I want to dye the yellow side of the yuxin squan black and i'm not sure how to do it while keeping the feel of the plastic the same. I have considered rit dye.


----------



## The_VortexCuber (Sep 17, 2019)

i donqt know much about dying but you could take apart the puzzle and take the caps off and dye it like that then put it together just clean it with mr clean or goo gone after


----------



## PapaSmurf (Sep 17, 2019)

What people do is buy a stickered one then replace the pieces. That's definitely the easy way.


----------



## PugCuber (Sep 17, 2019)

PapaSmurf said:


> What people do is buy a stickered one then replace the pieces. That's definitely the easy way.


I don’t believe stickered YLM Squans are out yet.



Asuro said:


> I want to dye the yellow side of the yuxin squan black and i'm not sure how to do it while keeping the feel of the plastic the same.

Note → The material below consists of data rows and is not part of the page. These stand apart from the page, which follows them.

import Mathlib

/-!
# PercRepro — ORBIT-2 (C-021) is not a matroid statement (p2, gen 5)

The three-mark per-orbit inequality ORBIT-2 (C-021: `c₂ ≥ 2·a₁₃` on every interval) can be written in matroid
language: adding two virtual edges `S = {ab, bc}` on the marks to the cycle matroid `M` of `G`, the number of
mark blocks of an edge set `A ⊆ D` is `N(A) = 1 + ρ(A ∪ S) − ρ(A)` (contract `A`; the virtual path then spans
`N(A)` distinct vertices).  So ORBIT-2 is the instance, for the graphic matroid `M` on `D ⊔ S` with `ρ(S) = 2`, of

  `#{A ⊆ D : ρ(A ∪ S) = ρ(A) + 1}  ≥  2 · #{A ⊆ D : ρ(A ∪ S) = ρ(A) ∧ ρ((D ∖ A) ∪ S) = ρ(D ∖ A) + 2}`.

This file records that the matroid statement is FALSE in general: for the uniform matroid `U_{3,6}` and any two
elements `S`, the right side counts the `5` subsets of `D` with at least three elements and the left side the
`6` two-element subsets.  Hence ORBIT-2 (and with it C-022 / C-023 with unmarked vertices) is not a consequence
of the rank / closure axioms — unlike the all-marked rows, which are instances of C-025 — and every proof must use
the vertices and paths of the graph.

* `Orbit2Matroid` — the matroid form (Mathlib `Matroid α`, `[M.Finite]`, `M.eRk`, counts by `Set.ncard`, the
  spelling of `C025`);
* `unif36` — `U_{3,6}` on `Fin 6` from the independence axioms (`IndepMatroid.ofFinite`);
* `not_orbit2Matroid : ¬ Orbit2Matroid`.
-/

namespace PercRepro

open Set

/-- **The matroid form of ORBIT-2 (C-021)**: for every finite matroid `M` and every `S ⊆ M.E` of rank `2`
(the virtual edges on the three marks; `D := M.E ∖ S`), with `ρ = M.eRk`,
`2 · #{A ⊆ D : ρ(A ∪ S) = ρ(A), ρ((D ∖ A) ∪ S) = ρ(D ∖ A) + 2} ≤ #{A ⊆ D : ρ(A ∪ S) = ρ(A) + 1}`.
On the cycle matroid of a graph with `S = {ab, bc}` this is exactly C-021 (`N(A) = 1 + ρ(A ∪ S) − ρ(A)`);
the statement is FALSE for matroids in general (`not_orbit2Matroid`). -/
def Orbit2Matroid : Prop :=
  ∀ {α : Type} (M : Matroid α) [M.Finite] (S : Set α), S ⊆ M.E → M.eRk S = 2 →
    2 * ({A : Set α | A ⊆ M.E \ S ∧ M.eRk (A ∪ S) = M.eRk A ∧
            M.eRk ((M.E \ S) \ A ∪ S) = M.eRk ((M.E \ S) \ A) + 2}.ncard : ℚ) ≤
      ({A : Set α | A ⊆ M.E \ S ∧ M.eRk (A ∪ S) = M.eRk A + 1}.ncard : ℚ)

/-- `U_{3,6}`: the uniform matroid of rank `3` on `Fin 6` — independent sets = sets with at most three elements. -/
def unif36 : Matroid (Fin 6) :=
  (IndepMatroid.ofFinite (E := (univ : Set (Fin 6))) finite_univ (fun I => I.ncard ≤ 3)
    (by simp)
    (fun I J hJ hIJ => (ncard_le_ncard hIJ).trans hJ)
    (fun I J hI hJ hlt => by
      obtain ⟨e, heJ, heI⟩ : ∃ e ∈ J, e ∉ I := by
        by_contra h
        push Not at h
        exact absurd (ncard_le_ncard h) (not_le.mpr hlt)
      refine ⟨e, heJ, heI, ?_⟩
      rw [ncard_insert_of_notMem heI]
      omega)
    (fun I _ => subset_univ I)).matroid

/-- Independence in `U_{3,6}`. -/
theorem unif36_indep_iff (I : Set (Fin 6)) : unif36.Indep I ↔ I.ncard ≤ 3 := by
  simp [unif36]

/-- The rank of a set with at most three elements is its size. -/
theorem unif36_eRk_of_le {X : Set (Fin 6)} (hX : X.ncard ≤ 3) : unif36.eRk X = X.ncard := by
  rw [((unif36_indep_iff X).2 hX).eRk_eq_encard, (toFinite X).cast_ncard_eq]

/-- The rank of a set with at least three elements is `3`. -/
theorem unif36_eRk_of_ge {X : Set (Fin 6)} (hX : 3 ≤ X.ncard) : unif36.eRk X = 3 := by
  apply le_antisymm
  · rw [Matroid.eRk_le_iff]
    intro I _ hI
    rw [unif36_indep_iff] at hI
    rw [← (toFinite I).cast_ncard_eq]
    exact_mod_cast hI
  · have hX' : (3 : ℕ∞) ≤ X.encard := by
      rw [← (toFinite X).cast_ncard_eq]
      exact_mod_cast hX
    obtain ⟨I, hIX, hI⟩ := exists_subset_encard_eq hX'
    have hI' : I.ncard = 3 := by
      have := (toFinite I).cast_ncard_eq
      rw [hI] at this
      exact_mod_cast this
    rw [Matroid.le_eRk_iff]
    exact ⟨I, hIX, (unif36_indep_iff I).2 hI'.le, hI⟩


/-- The virtual set `S = {0, 1}` of `U_{3,6}`. -/
def S36 : Set (Fin 6) := {0, 1}

/-- `D = E ∖ S = {2, 3, 4, 5}` as a finset. -/
def D36 : Finset (Fin 6) := {2, 3, 4, 5}

/-- `|S| = 2`. -/
theorem S36_ncard : S36.ncard = 2 := by
  rw [S36, ncard_pair (by decide)]

/-- `E ∖ S = D` for `U_{3,6}` (`E = univ`). -/
theorem univ_sdiff_S36 : (univ : Set (Fin 6)) \ S36 = (D36 : Set (Fin 6)) := by
  ext x
  simp only [S36, D36, mem_sdiff, mem_univ, true_and, mem_insert_iff, mem_singleton_iff,
    Finset.coe_insert, Finset.coe_singleton]
  fin_cases x <;> simp

/-- The counting set-families as images of finset families (so that `Set.ncard` becomes `Finset.card`). -/
theorem setOf_eq_image (P : ℕ → Prop) [DecidablePred P] :
    {A : Set (Fin 6) | A ⊆ (D36 : Set (Fin 6)) ∧ P A.ncard} =
      (fun B : Finset (Fin 6) => (B : Set (Fin 6))) '' ↑(D36.powerset.filter (fun B => P B.card)) := by
  ext A
  constructor
  · rintro ⟨hA, hP⟩
    refine ⟨(toFinite A).toFinset, ?_, (toFinite A).coe_toFinset⟩
    simp only [Finset.mem_coe, Finset.mem_filter, Finset.mem_powerset]
    refine ⟨?_, ?_⟩
    · rw [← Finset.coe_subset, (toFinite A).coe_toFinset]; exact hA
    · rwa [← ncard_eq_toFinset_card A (toFinite A)]
  · rintro ⟨B, hB, rfl⟩
    simp only [Finset.mem_coe, Finset.mem_filter, Finset.mem_powerset] at hB
    exact ⟨Finset.coe_subset.2 hB.1, by rw [ncard_coe_finset]; exact hB.2⟩

/-- `Set.ncard` of a family `{A ⊆ D | P |A|}` of subsets of `Fin 6` as a `Finset.card` (decidable). -/
theorem ncard_setOf (P : ℕ → Prop) [DecidablePred P] :
    {A : Set (Fin 6) | A ⊆ (D36 : Set (Fin 6)) ∧ P A.ncard}.ncard =
      (D36.powerset.filter (fun B => P B.card)).card := by
  rw [setOf_eq_image, ncard_image_of_injective _ Finset.coe_injective, ncard_coe_finset]


/-- `unif36` in closed form: the rank of `X` is `min 3 |X|`. -/
theorem unif36_eRk_eq (X : Set (Fin 6)) : unif36.eRk X = ((min 3 X.ncard : ℕ) : ℕ∞) := by
  rcases le_or_gt X.ncard 3 with h | h
  · rw [unif36_eRk_of_le h, min_eq_right h]
  · rw [unif36_eRk_of_ge h.le, min_eq_left h.le]; rfl

/-- For `A ⊆ D`, `|A ∪ S| = |A| + 2`. -/
theorem ncard_union_S36 {A : Set (Fin 6)} (hA : A ⊆ (D36 : Set (Fin 6))) :
    (A ∪ S36).ncard = A.ncard + 2 := by
  rw [ncard_union_eq _ (toFinite A) (toFinite S36), S36_ncard]
  rw [← univ_sdiff_S36] at hA
  exact disjoint_sdiff_left.mono_left hA

/-- For `A ⊆ D`, `|A| ≤ 4`. -/
theorem ncard_le_four {A : Set (Fin 6)} (hA : A ⊆ (D36 : Set (Fin 6))) : A.ncard ≤ 4 := by
  have := ncard_le_ncard hA (toFinite _)
  rwa [ncard_coe_finset, show D36.card = 4 by decide] at this

/-- For `A ⊆ D`, `|D ∖ A| = 4 − |A|`. -/
theorem ncard_D36_sdiff {A : Set (Fin 6)} (hA : A ⊆ (D36 : Set (Fin 6))) :
    ((D36 : Set (Fin 6)) \ A).ncard = 4 - A.ncard := by
  rw [ncard_sdiff hA (toFinite _), ncard_coe_finset, show D36.card = 4 by decide]

/-- In `U_{3,6}` with `S = {0, 1}`, the «good antipodal pair» condition of `Orbit2Matroid` holds for
`A ⊆ D` iff `|A| ≥ 3`. -/
theorem mem_U_iff {A : Set (Fin 6)} (hA : A ⊆ (D36 : Set (Fin 6))) :
    (unif36.eRk (A ∪ S36) = unif36.eRk A ∧
      unif36.eRk ((D36 : Set (Fin 6)) \ A ∪ S36) = unif36.eRk ((D36 : Set (Fin 6)) \ A) + 2) ↔
      3 ≤ A.ncard := by
  have h1 := ncard_union_S36 hA
  have h2 := ncard_union_S36 (sdiff_subset : ((D36 : Set (Fin 6)) \ A) ⊆ (D36 : Set (Fin 6)))
  have h3 := ncard_D36_sdiff hA
  have h4 := ncard_le_four hA
  simp only [unif36_eRk_eq, h1, h2, h3]
  constructor
  · rintro ⟨e1, -⟩
    have e1' : min 3 (A.ncard + 2) = min 3 A.ncard := by exact_mod_cast e1
    omega
  · intro h
    constructor
    · exact_mod_cast (show min 3 (A.ncard + 2) = min 3 A.ncard by omega)
    · exact_mod_cast (show min 3 (4 - A.ncard + 2) = min 3 (4 - A.ncard) + 2 by omega)

/-- In `U_{3,6}` with `S = {0, 1}`, the «level-2» condition of `Orbit2Matroid` holds for `A ⊆ D` iff
`|A| = 2`. -/
theorem mem_Y_iff {A : Set (Fin 6)} (hA : A ⊆ (D36 : Set (Fin 6))) :
    unif36.eRk (A ∪ S36) = unif36.eRk A + 1 ↔ A.ncard = 2 := by
  have h1 := ncard_union_S36 hA
  have h4 := ncard_le_four hA
  simp only [unif36_eRk_eq, h1]
  constructor
  · intro e
    have e' : min 3 (A.ncard + 2) = min 3 A.ncard + 1 := by exact_mod_cast e
    omega
  · intro h
    exact_mod_cast (show min 3 (A.ncard + 2) = min 3 A.ncard + 1 by omega)

/-- **ORBIT-2 is not a matroid statement**: the matroid form `Orbit2Matroid` fails for `U_{3,6}` with
`S = {0, 1}` — the good antipodal pairs are the `5` subsets of `D = {2, 3, 4, 5}` with at least three
elements, the level-2 sets are the `6` two-element subsets, and `2 · 5 > 6`. -/
theorem not_orbit2Matroid : ¬ Orbit2Matroid := by
  intro h
  have hr : unif36.eRk S36 = 2 := by
    rw [unif36_eRk_of_le (by rw [S36_ncard]; norm_num), S36_ncard]; rfl
  have key := h unif36 S36 (subset_univ _) hr
  have hE : unif36.E = univ := rfl
  simp only [hE, univ_sdiff_S36] at key
  have hU : {A : Set (Fin 6) | A ⊆ (D36 : Set (Fin 6)) ∧ unif36.eRk (A ∪ S36) = unif36.eRk A ∧
      unif36.eRk ((D36 : Set (Fin 6)) \ A ∪ S36) = unif36.eRk ((D36 : Set (Fin 6)) \ A) + 2} =
      {A : Set (Fin 6) | A ⊆ (D36 : Set (Fin 6)) ∧ 3 ≤ A.ncard} := by
    ext A
    simp only [mem_setOf_eq]
    exact and_congr_right fun hA => mem_U_iff hA
  have hY : {A : Set (Fin 6) | A ⊆ (D36 : Set (Fin 6)) ∧ unif36.eRk (A ∪ S36) = unif36.eRk A + 1} =
      {A : Set (Fin 6) | A ⊆ (D36 : Set (Fin 6)) ∧ A.ncard = 2} := by
    ext A
    simp only [mem_setOf_eq]
    exact and_congr_right fun hA => mem_Y_iff hA
  rw [hU, hY, ncard_setOf (fun n => 3 ≤ n), ncard_setOf (fun n => n = 2)] at key
  have c1 : (D36.powerset.filter (fun B => 3 ≤ B.card)).card = 5 := by decide
  have c2 : (D36.powerset.filter (fun B => B.card = 2)).card = 6 := by decide
  rw [c1, c2] at key
  norm_num at key

end PercRepro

I have considered rit dye.


You can actually buy Stickerless Black YLM Squans in TheCubicle now.


----------



## Skittleskp (Sep 18, 2019)

buy it here: https://www.thecubicle.com/collecti...ittle-magic-square-1-m?variant=20209045307465 
with the old one you should do this mod to make it a good main becuase if you mess up it's not on your main anymore


----------



## tx789 (Sep 18, 2019)

You can buy a YLM with a black face instead of yellow.


----------



## Underwatercuber (Sep 18, 2019)

Rit dye has worked well for me in the past on white plastic, for colored you may have to try the dyeing process out a few times before you get a good black


----------



## DerpBoiMoon (Feb 12, 2020)

why do people preper black over yellow?


----------



## Asuro (Feb 12, 2020)

DerpBoiMoon said:


> why do people preper black over yellow?


better contrast in low light


----------